= THE TASK =
Retype verbatim the lines of the listing, from the very first through the line with "HONEST FRAMING (T4-DAG".

= PROVIDED RECORDS =
import Summits.QuantumFields.BalabanUV.T4Continuum.Support.NE7LawLevelOldLayers

/-!
# NE7, ROAD P4 (law-level): second moments of DOMINATED COUNTS (coherent branch + diagonal branch)

(Cell `pub-balaban`, sub-cell `t4`, binder row NE7 = node U5, co-owner #4 `b2b-balaban-t4-ne7-p4`, gen 5; skeleton
`HOME/t4/skeletons/NE7-t4-ne7-p4.md` §2 NODE Q.old (v1.11) and `HOME/t4/b2b-balaban-t4-ne7-p4/g5/BOOKING-H-NE7-P4.md`
§3.  Imports the road's `NE7LawLevelOldLayers` only for its namespace and integrability helpers.)

HONEST FRAMING (T4-DAG PAGE 1).  Rung (B)+1 on ONE FIXED finite four-torus, CONDITIONAL on `BetaPertH` and the nine
spine estimates (0/9 proved); NOT infinite volume, NOT a mass gap, NOT the Clay problem.  NE7 is NOT PRINTED and NOT
proved here; every theorem below is [folklore] finite algebra + integration over plain data, sorry-free; no statement
of the audited series ([Balaban1989LargeFieldI] (0.1) in particular) is asserted or used; NOT summit progress.

WHAT THIS FILE DOES.  In the LABELLED booking of NODE Q.old (`NE7LawLevelLabelled`, BOOKING-H §1) the conditional
expectations given the label are sums over the label's large-field components, and the layer budgets integrate
SQUARES OF SUCH SUMS against the law of the label.  With `ξ i ∈ [0,1]` (DICTIONARY: the indicator that the candidate
component ∕ cube `i` belongs to the label's large-field set at the relevant level) and nonnegative weights `a i`
(DICTIONARY: the per-component oscillation ∕ Lipschitz entry), PRODUCT DOMINATION AT ORDERS ONE AND TWO —
`∫ ξ i ≤ q i`, `∫ ξ i·ξ j ≤ q i·q j` for `i ≠ j` (DICTIONARY: the (0.1)-TYPE weight `e^{−p₀(g)}` per cube, B15
p. 175, and its product form for distinct regions — row NE1′-P2's (MI-F2′) `T4PathwiseCoupling` by name; PRINTED-1RUN
shape ∕ [dict], NOT asserted here) — gives (`integral_sq_sum_le_of_dominated`)
  `∫ (Σ_i a i·ξ i)² ≤ (Σ_i a i·q i)² + Σ_i (a i)²·q i`:
the COHERENT branch `(Σ a q)²` (the skeleton's vLayer line, v1.7–v1.10) plus the DIAGONAL branch `Σ a² q` (added in
v1.11; it dominates exactly when the expected count `Σ q` is below one).  The «diagonal versus squares-of-sums»
question of the synth's Q17 is, in the labelled booking, the two terms of this one inequality.  §2 gives the form
with bounded RANDOM coefficients (`|c i ω| ≤ a i`), which is how the budgets use it.  Nothing here is an estimate about
Bałaban's chain.
-/

noncomputable section

open MeasureTheory Finset
open scoped BigOperators

namespace Summit.QuantumFields.BalabanUV.T4Continuum.NE7LawLevel

open Literature.MathematicalPhysics.QuantumFieldTheory.Balaban1983to89
open Literature.MathematicalPhysics.QuantumFieldTheory.Balaban1983to89.T4MeanChannel

variable {Ω : Type*} {mΩ : MeasurableSpace Ω} {μ : Measure Ω} {ι : Type*}

/-! ## §1 Deterministic nonnegative weights -/

section Deterministic

/-- The square of a weighted sum of `[0,1]`-valued variables, expanded and bounded termwise:
`(Σ a i ξ i)² ≤ Σ_i Σ_j a i a j ξ i ξ j` is an identity; we record the expansion. [folklore] -/
theorem sq_sum_mul_eq (s : Finset ι) (a : ι → ℝ) (x : ι → ℝ) :
    (∑ i ∈ s, a i * x i) ^ 2 = ∑ i ∈ s, ∑ j ∈ s, (a i * a j) * (x i * x j) := by
  rw [sq, sum_mul_sum]
  exact sum_congr rfl fun i _ => sum_congr rfl fun j _ => by ring

/-- **SECOND MOMENT OF A DOMINATED COUNT.**  For `[0,1]`-valued measurable `ξ i`, nonnegative weights `a i`, and
product domination at orders one and two (`∫ ξ i ≤ q i`, `∫ ξ i ξ j ≤ q i q j` for `i ≠ j`):
`∫ (Σ_i a i ξ i)² ≤ (Σ_i a i q i)² + Σ_i (a i)² q i` — coherent branch plus diagonal branch. [folklore] -/
theorem integral_sq_sum_le_of_dominated [IsFiniteMeasure μ] (s : Finset ι) {ξ : ι → Ω → ℝ} {a q : ι → ℝ}
    (hξm : ∀ i ∈ s, Measurable (ξ i)) (hξ0 : ∀ i ∈ s, ∀ ω, 0 ≤ ξ i ω) (hξ1 : ∀ i ∈ s, ∀ ω, ξ i ω ≤ 1)
    (ha : ∀ i ∈ s, 0 ≤ a i) (h1 : ∀ i ∈ s, ∫ ω, ξ i ω ∂μ ≤ q i)
    (h2 : ∀ i ∈ s, ∀ j ∈ s, i ≠ j → ∫ ω, ξ i ω * ξ j ω ∂μ ≤ q i * q j) :
    ∫ ω, (∑ i ∈ s, a i * ξ i ω) ^ 2 ∂μ ≤ (∑ i ∈ s, a i * q i) ^ 2 + ∑ i ∈ s, a i ^ 2 * q i := by
  classical
  -- integrability of the products (bounded by 1 on a finite measure space)
  have hbd : ∀ i ∈ s, ∀ ω, |ξ i ω| ≤ 1 := fun i hi ω => abs_le.mpr ⟨by linarith [hξ0 i hi ω], hξ1 i hi ω⟩
  have hI : ∀ i ∈ s, ∀ j ∈ s, Integrable (fun ω => ξ i ω * ξ j ω) μ := fun i hi j hj =>
    integrable_mul_of_abs_le_left (hξm i hi).aestronglyMeasurable (hbd i hi)
      (integrable_of_ae_abs_le (hξm j hj).aestronglyMeasurable (ae_of_all μ (hbd j hj)))
  have hq : ∀ i ∈ s, 0 ≤ q i := fun i hi => (integral_nonneg (hξ0 i hi)).trans (h1 i hi)
  -- the termwise bound `∫ ξ i ξ j ≤ M i j := q i q j + [i = j] q i`
  have hM : ∀ i ∈ s, ∀ j ∈ s, ∫ ω, ξ i ω * ξ j ω ∂μ ≤ q i * q j + if i = j then q i else 0 := by
    intro i hi j hj
    by_cases hij : i = j
    · subst hij
      rw [if_pos rfl]
      have hsq : ∫ ω, ξ i ω * ξ i ω ∂μ ≤ ∫ ω, ξ i ω ∂μ :=
        integral_mono (hI i hi i hi) (integrable_of_ae_abs_le (hξm i hi).aestronglyMeasurable
          (ae_of_all μ (hbd i hi))) fun ω => by
            have := mul_le_mul_of_nonneg_left (hξ1 i hi ω) (hξ0 i hi ω)
            simpa using this
      nlinarith [hsq, h1 i hi, hq i hi]
    · rw [if_neg hij, add_zero]; exact h2 i hi j hj hij
  -- expand, integrate, bound termwise
  have hexp : ∀ ω, (∑ i ∈ s, a i * ξ i ω) ^ 2 = ∑ i ∈ s, ∑ j ∈ s, (a i * a j) * (ξ i ω * ξ j ω) :=
    fun ω => sq_sum_mul_eq s a (fun i => ξ i ω)
  have hIij : ∀ i ∈ s, ∀ j ∈ s, Integrable (fun ω => (a i * a j) * (ξ i ω * ξ j ω)) μ :=
    fun i hi j hj => (hI i hi j hj).const_mul _
  calc ∫ ω, (∑ i ∈ s, a i * ξ i ω) ^ 2 ∂μ
        = ∫ ω, ∑ i ∈ s, ∑ j ∈ s, (a i * a j) * (ξ i ω * ξ j ω) ∂μ := by simp_rw [hexp]
    _ = ∑ i ∈ s, ∑ j ∈ s, (a i * a j) * ∫ ω, ξ i ω * ξ j ω ∂μ := by
        rw [integral_finsetSum _ fun i hi => integrable_finsetSum _ fun j hj => hIij i hi j hj]
        refine sum_congr rfl fun i hi => ?_
        rw [integral_finsetSum _ fun j hj => hIij i hi j hj]
        exact sum_congr rfl fun j _ => integral_const_mul _ _
    _ ≤ ∑ i ∈ s, ∑ j ∈ s, (a i * a j) * (q i * q j + if i = j then q i else 0) :=
        sum_le_sum fun i hi => sum_le_sum fun j hj =>
          mul_le_mul_of_nonneg_left (hM i hi j hj) (mul_nonneg (ha i hi) (ha j hj))
    _ = ∑ i ∈ s, ∑ j ∈ s, (a i * q i) * (a j * q j) + ∑ i ∈ s, a i ^ 2 * q i := by
        rw [← sum_add_distrib]
        refine sum_congr rfl fun i hi => ?_
        have hsplit : ∀ j ∈ s, (a i * a j) * (q i * q j + if i = j then q i else 0) =
            (a i * q i) * (a j * q j) + if i = j then a i ^ 2 * q i else 0 := fun j _ => by
          by_cases hij : i = j
          · subst hij; rw [if_pos rfl, if_pos rfl]; ring
          · rw [if_neg hij, if_neg hij]; ring
        rw [sum_congr rfl hsplit, sum_add_distrib, sum_ite_eq, if_pos hi]
    _ = (∑ i ∈ s, a i * q i) ^ 2 + ∑ i ∈ s, a i ^ 2 * q i := by rw [sq, sum_mul_sum]

end Deterministic

/-! ## §2 Bounded random coefficients -/

section Random

/-- **THE FORM THE BUDGETS USE.**  If the coefficients are random but bounded, `|c i ω| ≤ a i`, the same bound holds:
`∫ (Σ_i c i ξ i)² ≤ (Σ_i a i q i)² + Σ_i (a i)² q i` (since `ξ ≥ 0`, `|Σ c ξ| ≤ Σ a ξ` pointwise; no measurability of `c` is needed).  DICTIONARY:
`c i` = the contribution of component `i` (a bounded functional of the state), `ξ i` = its membership in the label's
large-field set, `a i` = its sup ∕ oscillation budget, `q i` = the (0.1)-type weight. [folklore] -/
theorem integral_sq_sum_le_of_dominated_random [IsFiniteMeasure μ] (s : Finset ι) {ξ c : ι → Ω → ℝ} {a q : ι → ℝ}
    (hξm : ∀ i ∈ s, Measurable (ξ i)) (hξ0 : ∀ i ∈ s, ∀ ω, 0 ≤ ξ i ω) (hξ1 : ∀ i ∈ s, ∀ ω, ξ i ω ≤ 1)
    (ha : ∀ i ∈ s, 0 ≤ a i) (hca : ∀ i ∈ s, ∀ ω, |c i ω| ≤ a i)
    (h1 : ∀ i ∈ s, ∫ ω, ξ i ω ∂μ ≤ q i)
    (h2 : ∀ i ∈ s, ∀ j ∈ s, i ≠ j → ∫ ω, ξ i ω * ξ j ω ∂μ ≤ q i * q j) :
    ∫ ω, (∑ i ∈ s, c i ω * ξ i ω) ^ 2 ∂μ ≤ (∑ i ∈ s, a i * q i) ^ 2 + ∑ i ∈ s, a i ^ 2 * q i := by
  -- pointwise domination `(Σ c ξ)² ≤ (Σ a ξ)²`
  have hpt : ∀ ω, (∑ i ∈ s, c i ω * ξ i ω) ^ 2 ≤ (∑ i ∈ s, a i * ξ i ω) ^ 2 := fun ω => by
    have hle : |∑ i ∈ s, c i ω * ξ i ω| ≤ ∑ i ∈ s, a i * ξ i ω :=
      (abs_sum_le_sum_abs _ _).trans (sum_le_sum fun i hi => by
        rw [abs_mul, abs_of_nonneg (hξ0 i hi ω)]
        exact mul_le_mul_of_nonneg_right (hca i hi ω) (hξ0 i hi ω))
    have h0 : 0 ≤ ∑ i ∈ s, a i * ξ i ω := sum_nonneg fun i hi => mul_nonneg (ha i hi) (hξ0 i hi ω)
    calc (∑ i ∈ s, c i ω * ξ i ω) ^ 2 = |∑ i ∈ s, c i ω * ξ i ω| ^ 2 := (sq_abs _).symm
      _ ≤ (∑ i ∈ s, a i * ξ i ω) ^ 2 := pow_le_pow_left₀ (abs_nonneg _) hle 2
  -- integrability of the dominating square (bounded by `(Σ a)²`)
  have hbd : ∀ ω, |∑ i ∈ s, a i * ξ i ω| ≤ ∑ i ∈ s, a i := fun ω => by
    rw [abs_of_nonneg (sum_nonneg fun i hi => mul_nonneg (ha i hi) (hξ0 i hi ω))]
    exact sum_le_sum fun i hi => by
      have := mul_le_mul_of_nonneg_left (hξ1 i hi ω) (ha i hi)
      simpa using this
  have hmeas : Measurable fun ω => ∑ i ∈ s, a i * ξ i ω :=
    Finset.measurable_sum _ fun i hi => (hξm i hi).const_mul _
  have hI2 : Integrable (fun ω => (∑ i ∈ s, a i * ξ i ω) ^ 2) μ :=
    integrable_sq_of_ae_abs_le hmeas.aestronglyMeasurable (ae_of_all μ hbd)
  calc ∫ ω, (∑ i ∈ s, c i ω * ξ i ω) ^ 2 ∂μ ≤ ∫ ω, (∑ i ∈ s, a i * ξ i ω) ^ 2 ∂μ :=
        integral_mono_of_nonneg (ae_of_all μ fun ω => sq_nonneg _) hI2 (ae_of_all μ hpt)
    _ ≤ (∑ i ∈ s, a i * q i) ^ 2 + ∑ i ∈ s, a i ^ 2 * q i :=
        integral_sq_sum_le_of_dominated s hξm hξ0 hξ1 ha h1 h2

/-- **THE TWO BRANCHES, IN WORDS OF THE COUNT** (uniform weights): with `a i = α` and `q i = q̄` for all `i ∈ s`,
`#s = N`: `∫ (Σ_i c i ξ i)² ≤ α²·((N q̄)² + N q̄)` — the coherent branch `(N q̄)²` dominates iff the expected count
`N q̄ ≥ 1`. [folklore] -/
theorem integral_sq_sum_le_of_dominated_uniform [IsFiniteMeasure μ] (s : Finset ι) {ξ c : ι → Ω → ℝ} {α qbar : ℝ}
    (hξm : ∀ i ∈ s, Measurable (ξ i)) (hξ0 : ∀ i ∈ s, ∀ ω, 0 ≤ ξ i ω) (hξ1 : ∀ i ∈ s, ∀ ω, ξ i ω ≤ 1)
    (hα : 0 ≤ α) (hca : ∀ i ∈ s, ∀ ω, |c i ω| ≤ α)
    (h1 : ∀ i ∈ s, ∫ ω, ξ i ω ∂μ ≤ qbar)
    (h2 : ∀ i ∈ s, ∀ j ∈ s, i ≠ j → ∫ ω, ξ i ω * ξ j ω ∂μ ≤ qbar * qbar) :
    ∫ ω, (∑ i ∈ s, c i ω * ξ i ω) ^ 2 ∂μ ≤ α ^ 2 * ((s.card * qbar) ^ 2 + s.card * qbar) := by
  have h := integral_sq_sum_le_of_dominated_random s (a := fun _ => α) (q := fun _ => qbar) hξm hξ0 hξ1
    (fun _ _ => hα) hca h1 h2
  simp only [sum_const, nsmul_eq_mul] at h
  calc ∫ ω, (∑ i ∈ s, c i ω * ξ i ω) ^ 2 ∂μ ≤ (s.card * (α * qbar)) ^ 2 + s.card * (α ^ 2 * qbar) := h
    _ = α ^ 2 * ((s.card * qbar) ^ 2 + s.card * qbar) := by ring

end Random

end Summit.QuantumFields.BalabanUV.T4Continuum.NE7LawLevel

end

= REPLY TO THE TASK =
import Summits.QuantumFields.BalabanUV.T4Continuum.Support.NE7LawLevelOldLayers

/-!
# NE7, ROAD P4 (law-level): second moments of DOMINATED COUNTS (coherent branch + diagonal branch)

(Cell `pub-balaban`, sub-cell `t4`, binder row NE7 = node U5, co-owner #4 `b2b-balaban-t4-ne7-p4`, gen 5; skeleton
`HOME/t4/skeletons/NE7-t4-ne7-p4.md` §2 NODE Q.old (v1.11) and `HOME/t4/b2b-balaban-t4-ne7-p4/g5/BOOKING-H-NE7-P4.md`
§3.  Imports the road's `NE7LawLevelOldLayers` only for its namespace and integrability helpers.)

HONEST FRAMING (T4-DAG PAGE 1).  Rung (B)+1 on ONE FIXED finite four-torus, CONDITIONAL on `BetaPertH` and the nine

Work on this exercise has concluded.